Salvi, a former Illinois police detective, was charged in a two-count criminal information in the United States District Court for the Northern District of Illinois, with attempted possession with intent to distribute a controlled substance and carrying a firearm during a drug trafficking offense. (Doc. No. 5-2, Attachment 1) It is alleged that Salvi on several occasions stole drugs from his Melrose Park Police Department evidence room and

sold them for cash. The Court placed Salvi on a $250,000 partially secured bond; his supervised pretrial release included home detention with electronic monitoring. (Id.; see also Doc. No. 5-2, Attachments 4 and 5) Salvi pleaded guilty to both counts, and the Illinois federal court sentenced him to a

total term of 132 months imprisonment (72 months on count one and 60 months on count two, to be served consecutively). (Doc. No. 5-2, Attachment 2) He was ordered to surrender to the United States Marshal on August 18, 2017, at 10:00 a.m. Id. The Court subsequently modified Salvi’s self-surrender date to August 28, 2017 at 10:00 a.m. (Doc. No. 5-2, Attachment 6) Salvi voluntarily surrendered on August 28, 2017, to the Bureau of Prisons

Forrest City, Arkansas facility. (Doc. No. 5-2, Attachment 7) II. The Bureau of Prisons has exclusive jurisdiction to determine sentence credit issues. See United States v. Wickman, 955 F.2d 592, 593 (8th Cir. 1992) (en banc) (per curiam). Title 18 U.S.C. § 3585(b) provides that a defendant must generally “be given credit toward

the service of a term of imprisonment for any time he has spent in official detention prior to the date the sentence commences.” Before the commencement of Salvi’s federal sentence, an Illinois federal court “released” him on bail and ordered him to home detention with electronic monitoring.
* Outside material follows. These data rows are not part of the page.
import Summits.QuantumFields.BalabanUV.Beta.D1BFx.NeedleDipShape

/-!
# `BalabanUV.Beta.D1BFx.NeedleDipDipPointwise` — road «BF-x» for binder row D1, slot (K), END row `hGrp gN`, «GN-33∕KK» PART 1: THE `dip ⊗ dip` WORD,
# POINTWISE, FROM ABSTRACT PAIRING LETTERS — sixteen products of two pairings booked into THREE SHAPES `Z₀·e^{−(η∕n)‖u−v‖} + Z₁·e∕nrm(u−v) + Z₂·e∕nrm(u−v)²`

HONEST DEPENDENCY (cell records, verbatim): «continuum YM on T⁴ ⇐ BetaPertH ∧ nine spine estimates (0/9 proved); BetaPertH ⇐ (D1) ∧ (D4) ∧
CAP+tail; G-an2-4 gates asym, D1 and NE2/3/4.»  HONEST FRAMING (cell contract, verbatim): «discharging `BetaPertH` makes Bałaban's UV stability
UNCONDITIONAL — a real constructive-QFT result; it is NOT the continuum limit and NOT the Clay problem.»  THIS MODULE DISCHARGES NOTHING of the
wall: [folklore] bookkeeping over leaf-04-g9's `NeedleDipShape.bubble_dip_expand_right` ∕ `bubble_dip_dSw` (the sixteen terms) with ABSTRACT pairing letters
as HYPOTHESES (twelve damped types `X·e^{−(η∕n)‖u−v‖}`, the Coulomb types `Y₁ + Y₂∕nrm`, `Y₃∕nrm`, and the `(δρ,δρ′)` type `Y₄∕nrm² + Y₅`).  No `def`,
no `def … : Prop`, nothing cited, 0 sorry.  Root-level binders hW ∕ hR-sockets ∕ hSX-socket ∕ D1Tel ∕ D1Rep — 0 discharged; (K) NOT closed; NOT D1,
NOT `BetaPertH`, NOT continuum, NOT Clay.

WHY (owner RULING ρ-g10-5 (a) «GN-33∕KK → leaf-04-g9»; an3-g59 §3′ (4) R2⊗R2; leaf-04-g9's 16-term ledger, journal 2026-08-21T11:16Z).  With
`g = (p, δp, δρ, ρ)`, `f = (δρ, ρ, p, δp)` the word at bonds `(u,μ)`, `(v,ν)` is `Σ_{i,j} s_is_j·⟨∇g_i|_u, Ga∇f_j|_v⟩·⟨∇g_j|_v, Ga∇f_i|_u⟩`; every term
has at least one damped factor, and the three Coulomb-type factors only ever meet a damped co-factor — hence the three shapes.

CONTENT (`a > 0`, `n ≥ 1`, a spread leg `Ga n a`).
* §1 [folklore] `abs_comb4_le` (`|a₁b₁ + a₂b₂ − a₃b₃ − a₄b₄| ≤ Σ|aᵢ||bᵢ|`), `mul_damped_le` (two damped letters multiply to one).
* §2 [folklore] **`abs_dipDip_word_le`** — `|bubble (Ga n a) (dipPiece n a μ u) (dipPiece n a ν v)| ≤ Z₀·E + Z₁·E∕nrm(u−v) + Z₂·E∕nrm(u−v)²`,
  `E = e^{−(η∕n)‖u−v‖∞}`, `Z₀ = X_{pD}² + 2X_{pR}X_{dPD} + 2X_{PP}Y₅ + X_{dPR}² + 2X_{dPdP}Y₁ + X_{DP}² + 2X_{DdP}X_{RP} + X_{RdP}²`,
  `Z₁ = 2(X_{PdP} + X_{dPP})Y₃ + 2X_{dPdP}Y₂`, `Z₂ = 2X_{PP}Y₄`.
NOT HERE (honest): any letter; the (1.22) sum and the cell (PART 2 `NeedleDipDipRow`).
Unit `b2b-balaban-beta-d1-formalise-leaf-04` (gen 9); `LEAVES-BFx.md` row (N) «GN-33∕KK» PART 1.
-/

noncomputable section

namespace Summit.QuantumFields.BalabanUV.Beta.D1BFx.NeedleDipDipPointwise

open Finset
open scoped BigOperators
open Literature.MathematicalPhysics.QuantumFieldTheory.Balaban1983to89
open Literature.MathematicalPhysics.QuantumFieldTheory.Balaban1983to89.Beta
open ExpKernelCalculus (Site MKer bubble)
open AffineAveraging (unitVec)
open PoissonInterior (nrm nrm_pos one_le_nrm nrm_neg supNorm supNorm_neg)
open Summit.QuantumFields.BalabanUV.Beta.TameKernelCalculus (Spr)
open Summit.QuantumFields.BalabanUV.Beta.D1BFx.RProjector (Pgt)
open Summit.QuantumFields.BalabanUV.Beta.D1BFx.GhostLeg (Ggh)
open Summit.QuantumFields.BalabanUV.Beta.D1BFx.RProjectorJet (RG)
open Summit.QuantumFields.BalabanUV.Beta.D1BFx.GluonLeg (Ga)
open Summit.QuantumFields.BalabanUV.Beta.D1BFx.RJetAssembly (dSw)
open Summit.QuantumFields.BalabanUV.Beta.D1BFx.GluonNeedleSplit (dipPiece)
open Summit.QuantumFields.BalabanUV.Beta.D1BFx.RankOneBubble (applyK pairing pairing_comm)
open Summit.QuantumFields.BalabanUV.Beta.D1BFx.RankOneBubbleJets (grad tensor loc_dSw_tensor)
open Summit.QuantumFields.BalabanUV.Beta.D1BFx.NeedleDipShape (locV_rho locV_drho locV_p locV_dp loc_dipPiece' bubble_dip_dSw bubble_dip_expand_right)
The question presented is whether Salvi was in “official detention,” 2 and thus entitled to a sentence credit under § 3585(b) during the time he spent in home detention. The Court holds that he was not. Title 18 U.S.C. § 3585 determines when a federal sentence of imprisonment

commences and whether credit against that sentence must be granted for time spent in “official detention” before the sentence began. It states: (a) Commencement of Sentence.— A sentence to a term of imprisonment commences on the date the defendant is received in custody awaiting transportation to, or arrives voluntarily to commence service of sentence at, the official detention facility at which the sentence is to be served. (b) Credit for Prior Custody.—A defendant shall be given credit toward the service of a term of imprisonment for any time he has spent in official detention prior to the date the sentence commences— (1) as a result of the offense for which the sentence was imposed; or (2) as a result of any other charge for which the defendant was arrested after the commission of the offense for which the sentence was imposed; that has not been credited against another sentence. In Reno v. Koray, 515 U.S. 50, 56 (1995), the United States Supreme Court agreed with the Government that the phrase “official detention” in § 3585(b) referred “to a court order detaining a defendant and committing him to the custody of the Attorney General for confinement.” “A defendant admitted to bail on restrictive conditions, as [Salvi] was, is ‘released.’” Id. at 57. House arrest as a condition of pre-trial release does not constitute “‘official detention’ within the meaning of § 3585(b).” United States v. Wickman, 955 F.2d at 593. See also Starchild v. Federal Bureau of Prisons, 973 F.3d 610, 611 (8th Cir. 1992) (a private residence is not a jail-type facility; Starchild not entitled to a credit towards his 3 sentence for time spent on bond under a “highly restricted house arrest,” where he alleged his house was turned into the functional equivalent of a jail because he was not allowed to leave the house except to go to the probation office or court and his two custodians,

responsible to the court for his supervision, were required to be with him twenty-four hours per day); United States v. Harris, 318 Fed. App’x 444, 446 (8th Cir. 2009 (citing United States v. Wickman, 955 F.3d at 593) (“house arrest imposed as a condition of pre-trial release is not ‘official detention’ within the meaning of [18 U.S.C.] § 3585(b)”). Salvi’s federal

sentence commenced on August 28, 2017, when he arrived voluntarily to commence service of his sentence at the Forrest City, Arkansas facility. The Bureau of Prisons prepared a sentence computation for Salvi, giving him prior jail time credit for his time spent in custody from April 2015-May 2015. The Bureau has properly denied Salvi credit for time not spent in official detention.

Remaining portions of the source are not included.